After initial research, FortySeven engineers outlined the following key requirements for the required solution: Extensive reporting on application usage data collected from users' devices. The amount of reported data is expected to increase. Ability to calculate existing/new stat types based on all collected data. In other words, data storage must be provided for life. Ability to filter calculated statistics and create charts based on specific criteria. The ability to automatically perform statistical calculations based on specific periods.
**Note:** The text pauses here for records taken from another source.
import Summits.Ventures.PercRepro.RankLevelSetLevelSixBasisCell
import Summits.Ventures.PercRepro.RankLevelSetLevelSixCapGlue25
import Summits.Ventures.PercRepro.RankLevelSetLevelSixArithBasisSq17A

/-!
# PercRepro — THE 17 ROW, CORANKS `41 … 41`: THE BASIS CELLS (p8 g15, S3)

`proofs/SUBCLAIM-S3-p8.md` §3z⁗⁗⁗″. The core cells `(17, d)`, `41 ≤ d ≤ 41`, on THE BASIS CELL `c025_core_six_basis_cell` (RankLevelSetLevelSixBasisCell, p8 g10: the light class by the basis device, the heavy windows, the level-by-level tail) with the numerals of RankLevelSetLevelSixArithBasisSq17A (`tools/gen_basis23.py`; ratios 0.988). Axioms: standard.
-/

open scoped Matroid

namespace PercRepro

namespace ThmN

open Set

variable {α : Type}

set_option maxHeartbeats 6000000 in
/-- **The core cells `(17, d)` for `41 ≤ d ≤ 41`** on the basis cell. -/
theorem c025_core_six_t17_basis_mid1a (M : Matroid α) [M.Finite] (d : ℕ) (hdlo : 41 ≤ d) (hdhi : d ≤ 41)
    (hR : M.eRank = (17 : ℕ∞)) (hn : M.E.ncard = 17 + d)
    (hfree : ∀ e ∈ M.E, ∃ A ⊆ M.E \ {e}, e ∉ M.closure A ∧ e ∉ M.closure ((M.E \ {e}) \ A)) :
    RLS M 17 6 := by
  classical
  have hEcard : M.ground_finite.toFinset.card = 17 + d := by
    rw [← Set.ncard_eq_toFinset_card _ M.ground_finite]; exact hn
  have hd : M.E.encard = M.eRank + d := by
    rw [hR, ← M.ground_finite.cast_ncard_eq, hn]
    push_cast
    ring
  have hsp : ({X : Set α | X ⊆ M.E ∧ M.eRk X = M.eRank}.ncard : ℚ) ≤
      ∑ j ∈ Finset.range (d + 1), (((17 + d).choose j : ℕ) : ℚ) := by
    have := Matroid.ncard_spanning_le (M := M) hd
    rw [hEcard] at this
    exact_mod_cast this
  have hΦ : phiK 17 6 ≤ (2 : ℚ) ^ (17 + 6) / (((17 + 6).choose 6 : ℕ) : ℚ) := phiK_le_two_pow_div_six 17
  rw [RLS_iff]
  interval_cases d
  · refine c025_core_six_basis_cell M 17 41 28 1 1 39 0 1000426 1000000 ((17 + 6).choose 6) (Nat.choose_pos (by norm_num))
      (phiK 17 6) hΦ (by norm_num) (by norm_num) _ hsp (by norm_num) (by norm_num) (by norm_num) (by norm_num) (by norm_num)
      (by norm_num [cnull]) (by norm_num [cnull]) (Or.inr ⟨by norm_num, by norm_num⟩) (Or.inr (Or.inr (by norm_num)))
      (by norm_num) (by norm_num) (4294825159 / 191268 : ℚ) (4294825159 / 191268 : ℚ) (by norm_num) (by norm_num)
      ?_ ?_ ?_ hR hn hfree ?_
    · exact basis_sq17_G_41
    · exact basis_sq17_Gp_41
    · exact basis_sq17_tail_41
    · exact basis_sq17_poly_41

end ThmN

end PercRepro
FortySeven developers implemented a multi-stage data line:
To perform all statistical manipulations, you need a lot of disk space and CPU power. This is why the Amazon Web Services platform was chosen because it provides a complete set of services and resources required for this solution at a reasonable cost. AWS technology provides a relatively inexpensive storage space for an almost unlimited amount of data. It supports the automated deployment of Hadoop groups, which was necessary to fulfill the customer's mission. FortySeven developers implemented a multi-stage data line.
The Amazon Web Services platform enables the implementation of a complex significant data pipeline that avoids the main restricted access of any big data processing:
Amazon S3 is one of the cheapest value-added flagship store solutions in its class, and the EMR cluster provides an easy and highly automated way to instantly deploy and build a large Hadoop cluster, significantly reducing the cost of development efforts.